**Task data**
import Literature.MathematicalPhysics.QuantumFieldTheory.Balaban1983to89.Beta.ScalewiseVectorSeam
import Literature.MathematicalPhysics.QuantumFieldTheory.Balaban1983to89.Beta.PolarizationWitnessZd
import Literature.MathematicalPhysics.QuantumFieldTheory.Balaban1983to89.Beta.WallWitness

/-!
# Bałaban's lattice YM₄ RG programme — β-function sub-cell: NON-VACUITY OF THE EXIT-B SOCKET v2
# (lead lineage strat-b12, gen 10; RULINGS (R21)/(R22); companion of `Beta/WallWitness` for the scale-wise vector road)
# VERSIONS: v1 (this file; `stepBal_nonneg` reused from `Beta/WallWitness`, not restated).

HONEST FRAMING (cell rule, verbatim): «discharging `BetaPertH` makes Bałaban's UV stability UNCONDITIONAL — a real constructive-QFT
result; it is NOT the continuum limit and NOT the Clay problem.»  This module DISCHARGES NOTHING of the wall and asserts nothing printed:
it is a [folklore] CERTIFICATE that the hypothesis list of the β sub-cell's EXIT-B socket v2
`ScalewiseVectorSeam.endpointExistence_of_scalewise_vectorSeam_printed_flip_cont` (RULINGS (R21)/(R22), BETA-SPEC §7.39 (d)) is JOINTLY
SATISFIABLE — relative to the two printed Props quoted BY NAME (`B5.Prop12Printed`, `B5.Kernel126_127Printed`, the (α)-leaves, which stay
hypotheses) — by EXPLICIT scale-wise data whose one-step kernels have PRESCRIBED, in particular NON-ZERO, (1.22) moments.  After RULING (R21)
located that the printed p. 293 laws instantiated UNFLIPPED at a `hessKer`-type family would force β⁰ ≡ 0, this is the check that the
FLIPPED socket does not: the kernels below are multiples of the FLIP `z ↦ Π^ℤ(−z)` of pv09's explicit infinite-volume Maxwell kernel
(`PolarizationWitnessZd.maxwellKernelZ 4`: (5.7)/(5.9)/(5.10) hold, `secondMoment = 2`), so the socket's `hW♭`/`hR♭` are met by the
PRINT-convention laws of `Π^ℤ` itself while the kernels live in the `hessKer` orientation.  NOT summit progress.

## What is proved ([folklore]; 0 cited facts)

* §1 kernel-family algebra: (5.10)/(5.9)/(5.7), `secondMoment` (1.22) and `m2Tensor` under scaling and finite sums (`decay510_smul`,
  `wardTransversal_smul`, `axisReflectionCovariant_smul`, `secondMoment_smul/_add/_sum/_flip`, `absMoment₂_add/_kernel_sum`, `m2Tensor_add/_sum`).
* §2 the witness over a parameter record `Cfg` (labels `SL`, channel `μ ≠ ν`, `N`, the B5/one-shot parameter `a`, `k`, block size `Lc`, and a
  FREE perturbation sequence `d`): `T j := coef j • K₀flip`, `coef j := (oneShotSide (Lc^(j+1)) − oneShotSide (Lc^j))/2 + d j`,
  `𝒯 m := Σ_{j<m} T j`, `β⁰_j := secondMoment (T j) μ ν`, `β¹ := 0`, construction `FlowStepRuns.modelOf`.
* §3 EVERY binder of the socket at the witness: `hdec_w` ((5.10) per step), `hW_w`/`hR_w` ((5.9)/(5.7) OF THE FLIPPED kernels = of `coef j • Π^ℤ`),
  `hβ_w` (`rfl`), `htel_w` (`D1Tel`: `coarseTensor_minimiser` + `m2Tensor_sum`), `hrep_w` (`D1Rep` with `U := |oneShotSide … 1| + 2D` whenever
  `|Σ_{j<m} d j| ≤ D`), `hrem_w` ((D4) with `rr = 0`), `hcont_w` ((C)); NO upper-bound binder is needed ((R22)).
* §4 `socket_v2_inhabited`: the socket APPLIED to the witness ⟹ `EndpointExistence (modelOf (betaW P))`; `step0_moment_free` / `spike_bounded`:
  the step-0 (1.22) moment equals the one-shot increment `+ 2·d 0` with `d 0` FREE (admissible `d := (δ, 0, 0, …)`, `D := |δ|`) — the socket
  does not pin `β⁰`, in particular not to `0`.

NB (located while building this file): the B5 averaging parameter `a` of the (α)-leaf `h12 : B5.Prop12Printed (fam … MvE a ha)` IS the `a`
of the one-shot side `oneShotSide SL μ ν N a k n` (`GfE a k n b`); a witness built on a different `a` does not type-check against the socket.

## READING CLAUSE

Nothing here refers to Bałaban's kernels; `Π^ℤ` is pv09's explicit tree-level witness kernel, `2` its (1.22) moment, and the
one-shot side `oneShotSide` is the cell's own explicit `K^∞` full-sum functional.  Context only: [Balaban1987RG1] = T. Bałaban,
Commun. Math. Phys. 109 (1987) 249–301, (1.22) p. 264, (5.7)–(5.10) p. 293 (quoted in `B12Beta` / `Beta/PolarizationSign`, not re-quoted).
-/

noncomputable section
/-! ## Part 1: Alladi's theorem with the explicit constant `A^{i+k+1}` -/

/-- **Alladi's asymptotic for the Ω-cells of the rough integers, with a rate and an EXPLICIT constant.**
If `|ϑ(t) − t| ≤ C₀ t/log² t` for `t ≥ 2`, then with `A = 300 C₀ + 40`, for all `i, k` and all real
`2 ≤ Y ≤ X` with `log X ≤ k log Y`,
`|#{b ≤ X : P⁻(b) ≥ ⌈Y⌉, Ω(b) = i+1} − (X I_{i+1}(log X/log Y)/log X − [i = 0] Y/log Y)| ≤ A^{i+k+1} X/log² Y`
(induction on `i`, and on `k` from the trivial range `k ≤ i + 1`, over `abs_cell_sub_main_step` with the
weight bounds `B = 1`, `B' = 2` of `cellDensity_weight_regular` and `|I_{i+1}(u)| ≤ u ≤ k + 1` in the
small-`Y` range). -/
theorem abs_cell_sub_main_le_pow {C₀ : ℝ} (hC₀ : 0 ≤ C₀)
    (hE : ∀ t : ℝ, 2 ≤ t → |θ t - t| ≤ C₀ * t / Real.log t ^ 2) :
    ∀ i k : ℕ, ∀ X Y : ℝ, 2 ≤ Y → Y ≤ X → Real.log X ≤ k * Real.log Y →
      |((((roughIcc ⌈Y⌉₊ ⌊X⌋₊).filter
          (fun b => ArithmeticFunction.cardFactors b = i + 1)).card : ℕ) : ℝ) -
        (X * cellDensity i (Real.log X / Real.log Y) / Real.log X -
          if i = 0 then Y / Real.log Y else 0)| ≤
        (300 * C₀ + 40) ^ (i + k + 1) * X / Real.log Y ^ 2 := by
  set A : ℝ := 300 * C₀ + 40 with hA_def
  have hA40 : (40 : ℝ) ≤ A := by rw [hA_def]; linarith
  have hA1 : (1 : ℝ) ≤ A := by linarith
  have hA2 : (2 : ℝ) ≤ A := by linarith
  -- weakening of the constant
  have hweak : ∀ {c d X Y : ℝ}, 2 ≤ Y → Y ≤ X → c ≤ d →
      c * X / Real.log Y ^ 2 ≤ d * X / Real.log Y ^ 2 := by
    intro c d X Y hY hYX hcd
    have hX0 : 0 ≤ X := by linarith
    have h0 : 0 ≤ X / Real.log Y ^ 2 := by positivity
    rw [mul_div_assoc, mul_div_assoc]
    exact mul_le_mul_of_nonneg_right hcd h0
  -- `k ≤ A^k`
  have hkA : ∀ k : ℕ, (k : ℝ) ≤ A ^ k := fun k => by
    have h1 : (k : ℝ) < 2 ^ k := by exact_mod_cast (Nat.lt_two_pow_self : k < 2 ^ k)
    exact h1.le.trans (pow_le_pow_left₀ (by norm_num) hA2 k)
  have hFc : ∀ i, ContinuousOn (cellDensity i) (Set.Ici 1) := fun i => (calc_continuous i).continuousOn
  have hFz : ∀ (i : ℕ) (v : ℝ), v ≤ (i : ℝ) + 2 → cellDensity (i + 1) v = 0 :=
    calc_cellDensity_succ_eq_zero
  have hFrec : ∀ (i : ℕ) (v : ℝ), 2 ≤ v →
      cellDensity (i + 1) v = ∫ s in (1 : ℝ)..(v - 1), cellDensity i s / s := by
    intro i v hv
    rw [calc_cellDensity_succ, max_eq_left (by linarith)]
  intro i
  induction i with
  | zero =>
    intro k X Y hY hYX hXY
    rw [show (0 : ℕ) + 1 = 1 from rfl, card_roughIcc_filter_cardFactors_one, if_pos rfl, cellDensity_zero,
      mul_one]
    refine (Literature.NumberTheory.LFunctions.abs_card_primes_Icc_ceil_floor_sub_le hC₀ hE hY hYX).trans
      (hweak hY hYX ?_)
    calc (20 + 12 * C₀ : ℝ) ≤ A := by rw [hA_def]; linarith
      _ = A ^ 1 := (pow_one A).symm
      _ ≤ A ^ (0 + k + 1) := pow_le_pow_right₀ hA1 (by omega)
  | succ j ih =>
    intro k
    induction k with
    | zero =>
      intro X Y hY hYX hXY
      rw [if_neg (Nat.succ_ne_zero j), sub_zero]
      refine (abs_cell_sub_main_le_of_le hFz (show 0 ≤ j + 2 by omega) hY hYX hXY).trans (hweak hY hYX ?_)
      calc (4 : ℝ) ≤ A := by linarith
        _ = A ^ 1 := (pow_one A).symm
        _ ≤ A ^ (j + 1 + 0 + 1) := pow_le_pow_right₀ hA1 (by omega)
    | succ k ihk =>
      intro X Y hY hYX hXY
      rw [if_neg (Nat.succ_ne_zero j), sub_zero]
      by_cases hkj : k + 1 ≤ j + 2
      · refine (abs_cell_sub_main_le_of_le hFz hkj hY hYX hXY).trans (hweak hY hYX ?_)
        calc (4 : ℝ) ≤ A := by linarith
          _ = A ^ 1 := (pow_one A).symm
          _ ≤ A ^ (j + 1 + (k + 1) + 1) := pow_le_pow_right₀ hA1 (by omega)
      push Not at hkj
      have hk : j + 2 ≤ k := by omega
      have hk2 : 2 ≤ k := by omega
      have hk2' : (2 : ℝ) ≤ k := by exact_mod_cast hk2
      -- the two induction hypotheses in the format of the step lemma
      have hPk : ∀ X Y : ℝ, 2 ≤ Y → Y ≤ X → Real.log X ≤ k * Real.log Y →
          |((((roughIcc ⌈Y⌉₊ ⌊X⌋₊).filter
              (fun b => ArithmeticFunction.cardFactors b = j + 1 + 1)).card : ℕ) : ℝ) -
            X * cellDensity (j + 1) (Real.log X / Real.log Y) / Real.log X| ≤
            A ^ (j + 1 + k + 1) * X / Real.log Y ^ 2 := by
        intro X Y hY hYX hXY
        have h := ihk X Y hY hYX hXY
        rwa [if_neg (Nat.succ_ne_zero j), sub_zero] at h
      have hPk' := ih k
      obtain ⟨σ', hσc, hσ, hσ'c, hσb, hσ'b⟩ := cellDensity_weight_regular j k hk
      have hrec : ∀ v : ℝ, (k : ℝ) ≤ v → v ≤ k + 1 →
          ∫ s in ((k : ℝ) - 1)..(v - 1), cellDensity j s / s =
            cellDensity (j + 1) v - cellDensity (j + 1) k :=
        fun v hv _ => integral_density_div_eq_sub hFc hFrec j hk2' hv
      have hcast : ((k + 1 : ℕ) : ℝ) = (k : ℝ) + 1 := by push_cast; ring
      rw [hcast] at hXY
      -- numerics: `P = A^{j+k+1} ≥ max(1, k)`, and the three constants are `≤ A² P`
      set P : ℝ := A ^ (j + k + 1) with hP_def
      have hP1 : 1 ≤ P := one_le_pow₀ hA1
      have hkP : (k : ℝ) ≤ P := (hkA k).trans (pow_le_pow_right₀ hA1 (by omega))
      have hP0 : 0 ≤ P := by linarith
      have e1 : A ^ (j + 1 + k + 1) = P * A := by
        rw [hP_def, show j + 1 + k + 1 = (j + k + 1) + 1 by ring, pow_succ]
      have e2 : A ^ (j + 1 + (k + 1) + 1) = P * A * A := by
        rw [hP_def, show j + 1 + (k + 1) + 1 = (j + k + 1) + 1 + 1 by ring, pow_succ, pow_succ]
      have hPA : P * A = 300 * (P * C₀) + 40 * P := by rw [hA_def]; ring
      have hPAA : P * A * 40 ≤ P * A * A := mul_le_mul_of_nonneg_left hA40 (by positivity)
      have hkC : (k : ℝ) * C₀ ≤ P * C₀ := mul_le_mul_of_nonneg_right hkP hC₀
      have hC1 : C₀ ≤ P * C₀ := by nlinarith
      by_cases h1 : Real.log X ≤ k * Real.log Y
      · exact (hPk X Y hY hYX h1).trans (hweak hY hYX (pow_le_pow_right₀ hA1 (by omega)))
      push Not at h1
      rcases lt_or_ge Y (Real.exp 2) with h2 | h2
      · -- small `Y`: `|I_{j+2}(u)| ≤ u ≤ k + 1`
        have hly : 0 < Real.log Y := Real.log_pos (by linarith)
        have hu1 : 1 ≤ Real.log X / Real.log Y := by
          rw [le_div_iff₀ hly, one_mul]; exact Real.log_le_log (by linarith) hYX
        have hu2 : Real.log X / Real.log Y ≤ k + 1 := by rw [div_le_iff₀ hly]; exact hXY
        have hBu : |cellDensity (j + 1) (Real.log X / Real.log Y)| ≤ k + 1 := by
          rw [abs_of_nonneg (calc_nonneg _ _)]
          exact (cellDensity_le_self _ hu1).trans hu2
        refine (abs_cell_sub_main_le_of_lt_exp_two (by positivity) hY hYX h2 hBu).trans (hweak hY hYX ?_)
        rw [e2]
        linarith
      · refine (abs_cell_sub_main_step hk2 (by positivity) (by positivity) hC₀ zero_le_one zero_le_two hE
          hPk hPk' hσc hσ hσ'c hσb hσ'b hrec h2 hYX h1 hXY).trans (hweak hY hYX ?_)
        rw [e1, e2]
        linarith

**Work item**
Reproduce precisely, and with no line left out, each line from the top of the entries through the line that carries "it is a [folklore]".

**Completed task**
import Literature.MathematicalPhysics.QuantumFieldTheory.Balaban1983to89.Beta.ScalewiseVectorSeam
import Literature.MathematicalPhysics.QuantumFieldTheory.Balaban1983to89.Beta.PolarizationWitnessZd
import Literature.MathematicalPhysics.QuantumFieldTheory.Balaban1983to89.Beta.WallWitness

/-!
# Bałaban's lattice YM₄ RG programme — β-function sub-cell: NON-VACUITY OF THE EXIT-B SOCKET v2
# (lead lineage strat-b12, gen 10; RULINGS (R21)/(R22); companion of `Beta/WallWitness` for the scale-wise vector road)
# VERSIONS: v1 (this file; `stepBal_nonneg` reused from `Beta/WallWitness`, not restated).

HONEST FRAMING (cell rule, verbatim): «discharging `BetaPertH` makes Bałaban's UV stability UNCONDITIONAL — a real constructive-QFT
result; it is NOT the continuum limit and NOT the Clay problem.»  This module DISCHARGES NOTHING of the wall and asserts nothing printed:
it is a [folklore] CERTIFICATE that the hypothesis list of the β sub-cell's EXIT-B socket v2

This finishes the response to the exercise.